We cannot assure you that any of the above mentioned conflicts will be resolved in our favor.
If we seek shareholder approval, we will complete our initial business combination only if a majority of the ordinary shares, represented in person or by proxy and entitled to vote thereon, voted at a general meeting are voted in favor of the business combination. In such case, our sponsor and each member of our management team have agreed to vote their founder shares and public shares purchased during or after our initial public offering in favor of our initial business combination.

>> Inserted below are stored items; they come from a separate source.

import Summits.HubbardSuperconductivity.HubbardSuperconductivity.Theorems.AnisotropyChordTransferFibre3FinXBSym

/-!
# Route `AnisotropyChord` / H0 rotor rung: FIN combined (rows `N₁` + C) certificate at `L = 19` — cell facts, part `bv`

Kernel facts `xbcCellAny 19 (49/50) 20 la lb (c, bn) = true` (via the symmetric-table evaluator `xbcCellAnyW` of `…FinXBSym`: `rw [← xbcCellAnyW_eq]; decide +kernel`, zero data) for 1 λ-cells of the per-`L` cover
(`…FinXCCover.xbcCheck`; cell design: p3 g6 (g5 generator) scratch `xbc_design.py`, mirrors `xb_mirror.py`/`xc_mirror.py`); assembled in `…FinXBCNineteen`.
Prover seat `hubbard-h0-rotor-p3` g5; helper for piece A = stmt-HubbardSuperconductivity-23918 of rung 19089 (`--supports`, helper class).
WHAT THIS IS NOT: nothing here proves superconductivity in the Hubbard model (rotor TARGET as worded stays FALSE, g15 verdict); kernel facts for the FIN certificate of two hypotheses (rows `N₁`, C) of ONE conditional reduction.  Tree imports only; no sorry, no new axioms.
-/

set_option linter.dupNamespace false

namespace Summit.HubbardSuperconductivity.HubbardSuperconductivity.Theorems.AnisotropyChord.Transfer.Fibre3

namespace FinXB

set_option maxHeartbeats 4000000 in
/-- kernel fact: cell 87 at `L = 19` (certified, c = (11/20 : ℚ), b = 14/20). [folklore] -/
theorem xbc19_87 : xbcCellAny 19 (49/50 : ℚ) 20 1307631217131787 1340321997560082 ((11/20 : ℚ), (14 : ℕ)) = true := by
  rw [← xbcCellAnyW_eq]
  decide +kernel

end FinXB

end Summit.HubbardSuperconductivity.HubbardSuperconductivity.Theorems.AnisotropyChord.Transfer.Fibre3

Limitation on Liability and Indemnification of Officers and Directors
Cayman Islands law does not limit the extent to which a company’s memorandum and articles of association may provide for indemnification of officers and directors, except to the extent any such provision may be held by the Cayman Islands courts to be contrary to public policy, such as to provide indemnification against willful default, willful neglect, civil fraud or the consequences of committing a crime. Our amended and restated memorandum and articles of association provide for indemnification of our officers and directors to the maximum extent permitted by law, including for any liability incurred in their capacities as such, except through their own actual fraud, willful default or willful neglect. We will enter into agreements with our directors and officers to provide contractual indemnification in addition to the indemnification provided for in our amended and restated memorandum and articles of association. We expect to purchase a policy of directors’ and officers’ liability insurance that insures our officers and directors against the cost of defense, settlement or payment of a judgment in some circumstances and insures us against our obligations to indemnify our officers and directors.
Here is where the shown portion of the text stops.